[What you need to do]
Whenever the string "read" turns up in a line below, that line should be copied.

[Data section]
include hττ hk he_sign in
/-- Hence on `Hom(k, ℂ) = {τ, τ̄}`: `ρ ∘ σ = τ ⟺ σ = τ`. [folklore] -/
theorem comp_eq_tau_iff_of_realises₃ (ρ : ℂ ≃+* ℂ) {r : Fin 12}
    (hρ : ∀ a : Fin 4, (ρ : ℂ →+* ℂ).comp (e.symm (a, true)) = e.symm (permTab r a, true)) (σ : Kf i₀ →+* ℂ) :
    (ρ : ℂ →+* ℂ).comp σ = τ ↔ σ = τ := by
  have hρτ := comp_tau_eq_of_realises₃ he_sign ρ hρ
  rcases hk σ with rfl | rfl
  · exact ⟨fun _ => rfl, fun _ => hρτ⟩
  · constructor
    · intro h
      exact absurd (comp_injective (K := Kf i₀) ρ (h.trans hρτ.symm)) hττ
    · intro h
      exact absurd h hττ

/-- The table identity `[permTab r a ∈ I_m] = signTab r m a` read through row `0` (the identity permutation):
`signTab 0 m (permTab r a) = signTab r m a`. [folklore] -/
theorem signTab_zero_permTab : ∀ (r : Fin 12) (m : Fin 3) (a : Fin 4), signTab 0 m (permTab r a) = signTab r m a := by
  decide +kernel

variable {Φ₄ : ∀ j : Fin 4, CMType (Kf (orbitSlots i₀ i₁ j))}
  (hΦ : ∀ (m : Fin 3) (s : Kf i₁ →+* ℂ), s ∈ (Φ₄ m.succ).1 ↔ (e s).2 = signTab 0 m (e s).1)
  (hΨ : ∀ σ : Kf i₀ →+* ℂ, σ ∈ (Φ₄ 0).1 ↔ σ = τ)

include he_conj hΦ in
/-- **How a realiser of `permTab r` acts on a fourfold slot of type `m`**: `ρ ∘ s ∈ Φ_{I_m} ⟺ inr (m, e s) ∈ phiTab r`
(`ρ` keeps signs and moves the pair `a` to `permTab r a`; `signTab r m a = [permTab r a ∈ I_m]`).
[cite: GaoUllmo2025, Thm 3.1 (3.2)] [cite: Dodson1984, §3.1.1] -/
theorem comp_mem_iff_of_realises₃ [NumberField (Kf i₁)] [IsCMField (Kf i₁)] (ρ : ℂ ≃+* ℂ) {r : Fin 12}
    (hρ : ∀ a : Fin 4, (ρ : ℂ →+* ℂ).comp (e.symm (a, true)) = e.symm (permTab r a, true)) (m : Fin 3)
    (s : Kf i₁ →+* ℂ) : (ρ : ℂ →+* ℂ).comp s ∈ (Φ₄ m.succ).1 ↔ (Sum.inr (m, e s) : Pt₃) ∈ phiTab r := by
  rw [hΦ, apply_comp_eq_of_realises₃ he_conj ρ hρ s, inr_mem_phiTab, signTab_zero_permTab]

include hττ hk he_sign he_conj hΦ hΨ in
/-- **Membership read in the frame**: for a realiser `ρ` of `permTab r`, `ρ ∘ x ∈ Φ₄ ↔ toPt₃ x ∈ phiTab r` (on the curve
slot `ρ` fixes `τ`, and `inl c ∈ phiTab r ↔ c = true`). [cite: GaoUllmo2025, Thm 3.1 (3.2)] -/
theorem comp_mem_iff_toPt₃_mem [NumberField (Kf i₁)] [IsCMField (Kf i₁)] {ρ : ℂ ≃+* ℂ} {r : Fin 12}
    (hρ : ∀ a : Fin 4, (ρ : ℂ →+* ℂ).comp (e.symm (a, true)) = e.symm (permTab r a, true))
    (x : (j : Fin 4) × (Kf (orbitSlots i₀ i₁ j) →+* ℂ)) :
    (ρ : ℂ →+* ℂ).comp x.2 ∈ (Φ₄ x.1).1 ↔ toPt₃ e τ x ∈ phiTab r := by
  rcases sigma_cases₃ x with ⟨σ, rfl⟩ | ⟨m, s, rfl⟩
  · change (ρ : ℂ →+* ℂ).comp σ ∈ (Φ₄ 0).1 ↔ _
    rw [hΨ, toPt₃_zero, inl_mem_phiTab, comp_eq_tau_iff_of_realises₃ hττ hk he_sign ρ hρ σ]
    exact ⟨fun h => decide_eq_true h, fun h => of_decide_eq_true h⟩
  · exact comp_mem_iff_of_realises₃ he_conj hΦ ρ hρ m s

/-! ## §2 Frame transfer for the products of copies -/

variable {N : ℕ} (κ : Fin N → Fin 4)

[Response to this exercise]
/-- The table identity `[permTab r a ∈ I_m] = signTab r m a` read through row `0` (the identity permutation):
/-- **Membership read in the frame**: for a realiser `ρ` of `permTab r`, `ρ ∘ x ∈ Φ₄ ↔ toPt₃ x ∈ phiTab r` (on the curve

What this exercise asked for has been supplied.